While there will always be a disconnect between our scientific knowledge and legal reality, I hope this gap gets closed soon.
Thanks for your explanation of the ecological principles and political situations. While I don’t have much training in ecology and conservation, I’m glad I can learn a little bit more by reading your posts!
[...] call to prioritize not just the loss of species, but the lost of strong species interactions. [...]
Great post! I also really like the idea of incorporating ecological effectiveness in to recovery goals for endangered species. But I would hope a stronger push for conserving strongly-interacting species won’t put conserving weakly-interacting species on the back burner.
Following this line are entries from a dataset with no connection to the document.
/-!
# Route `ThetaPartnerAtTwo`, crux K2r0P `SignedMainConjectureCMTwoRankZeroOfPub` (stmt-BirchSwinnertonDyer-24945),
# line `rankzero` v14, stub (μ♭)_A: the FAMILY NODE — (μ♭) on a whole `j`-family (`j ≠ 0, 1728`) of curves
# good at `2`, from ONE symbol certificate per anchor sign, granted modularity and Abbes–Ullmo

Cell `bsd-wall`, width seat `bsd-wall-tp2-p2-w4` (g7). THEOREMS ONLY (no `def`, no named fact, no `sorry`); helper
`--supports` the crux; sequel of `…FlatTwistSquarefree` (real square-free twists) and `…FlatTwistImaginarySquarefree`
(imaginary square-free twists), namespace `…Theorems.FlatTwist.Family`. Item §4(c) of the crux memo
`Cruxes/SignedMainConjectureCMTwoRankZeroOfPub/FLAT-TWIST-TRANSPORT-w3g2.md` («a per-family FLAT node»).

What is new: every `FlatTwist` transport so far takes the twist datum EXPLICITLY (`d` square-free, `d ≡ 1 (mod 4)`, its
sign, `(d, N_W) = 1`, `C • W^{(d)} = A`); here it is DERIVED from hypotheses on `A` alone.
* §1 `exists_squarefree_twist_of_j_eq` — `j(A) = j(W) ∉ {0, 1728}` ⟹ `C • W^{(d)} = A` with `d` a SQUARE-FREE INTEGER
  (Silverman X.5.4 over `ℚ`, tree `exists_variableChange_eq_quadraticTwist_of_j_eq`, plus the square-free core of a rational);
* §2 `emod_four_eq_one_of_hasGoodReductionAtPrime_two` — `W` and `A = C • W^{(d)}` BOTH good at `2`, `d` square-free ⟹
  `d ≡ 1 (mod 4)`: otherwise `f₂(W^{(d)}) = 4` or `6` (Barrios et al. 2025, Thm. 5.1, rows `I₀`, tree
  `BarriosEtAl2025.conductorExponent_quadraticTwist_two_of_le_one_holds`) against `f₂ = 0` at a good place;
* §3 `analyticMuFlat_twist_at_of_certificates` — the two square-free transports (plus certificate for `d > 0`, minus for
  `d < 0`) with `d ≡ 1 (mod 4)` derived, granted `exists_isNewformOf` and Abbes–Ullmo (`hAU` gives `h2` and H⁻(W));
* §4 `rootNumber_twist_eq_of_isSquare`, `analyticMuFlat_twist_at_of_isSquare` — SQUARE conductor `N_W`: the twist has root
  number `sign(d)·w(W)` (tree `rootNumber_quadraticTwist_of_emod_four_eq_one`), so in analytic rank `0` only the sign `w(W)`
  occurs and ONE certificate at `W` serves;
* §5 `analyticMuFlat_of_j_eq` — THE FAMILY NODE: anchor pair `(W, W′)`, `W′` a model of `W^{(±p)}`, both good supersingular
  at `2` with `a₂ = 0`, `Δ < 0`, `N = p²`, one certificate each ⟹ (μ♭) at EVERY globally minimal `A` with `j(A) = j(W)`, good
  at `2`, `L(A,1) ≠ 0` (twist parameters divisible by `p` are routed through `W′`); `analyticMuFlat_family_of_pub` = the same in
  the binder currency of the registered stub `stub_analyticMuFlatNonUnitCMTwo` restricted to `j(A) = j(W)` (`hmod hLrat hAU`).

Reading: the habitat of FLAT (CM, good supersingular at `2`) is the `j = 0` tail (`y² = x³ + k`, twist families
indexed by `k` modulo cubes — not covered: `j = 0` is excluded by Silverman X.5.4) plus the five sporadic families with CM by
`ℚ(√−p)`, `p = 11, 19, 43, 67, 163` (minimal conductor `p²`); on each of these §5 reduces the class-wide statement (all
conductors) to TWO numerical symbol certificates. No certificate is computed here; nothing about any particular curve is
asserted; (μ♭) class-wide stays open; BSD is not proved by any of this.

References: Silverman *AEC* (2009) X.5 Prop. 5.4 [SilvermanAEC2009]; Barrios–Roy–Sahajpal–Tallana–Tobin–Wiersema, Res.
Number Theory 11 (2025) Thm. 5.1 [BarriosEtAl2025]; Murty–Murty (1997) Ch. 6 §1 [MurtyMurty1997]; Mazur–Tate–Teitelbaum,
Invent. Math. 84 (1986) §I.8 [MazurTateTeitelbaum1986Invent]; Pal, Proc. AMS 140 (2012) Thm. 3.2 [Pal2012]; Pollack, Duke
Math. J. 118 (2003) Prop. 6.18 [Pollack2003]; Abbes–Ullmo, Compositio Math. 103 (1996) Thm. A [AbbesUllmo1996].
-/

set_option autoImplicit false
-- the Theorems namespace of this sub repeats the summit name by design (D-0017 nested layout)
set_option linter.dupNamespace false

noncomputable section

open scoped Classical MatrixGroups ModularForm NumberField NumberTheorySymbols

open NumberField IsDedekindDomain Rat.HeightOneSpectrum CongruenceSubgroup
  Literature.NumberTheory.EllipticCurves Literature.NumberTheory.GaloisRepresentations
  WeierstrassCurve Literature.NumberTheory.EllipticCurves.ModularForms Literature.NumberTheory.EllipticCurves.Rank1Residual
  Literature.NumberTheory.EllipticCurves.Rank1Residual.Typed
  Summit.BirchSwinnertonDyer.Rank1Residual Summit.BirchSwinnertonDyer.Rank1Residual.Supersingular

namespace Summit.BirchSwinnertonDyer.BirchSwinnertonDyer.Theorems.FlatTwist.Family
The protecting biodiversity hotspots vs. coldspots debate comes to mind…
I also wonder want kind of challenges there might be to judge ecological effectiveness in the face of climate change if ecosystems are not static and community compositions and species interactions change significantly in the near future.
Excellent points! I don’t think any future legislation would/should place an emphasis on recovering strongly interacting species over weakly interacting species — though that’s something that NGOs would likely incorporate into their activism to get certain species listed.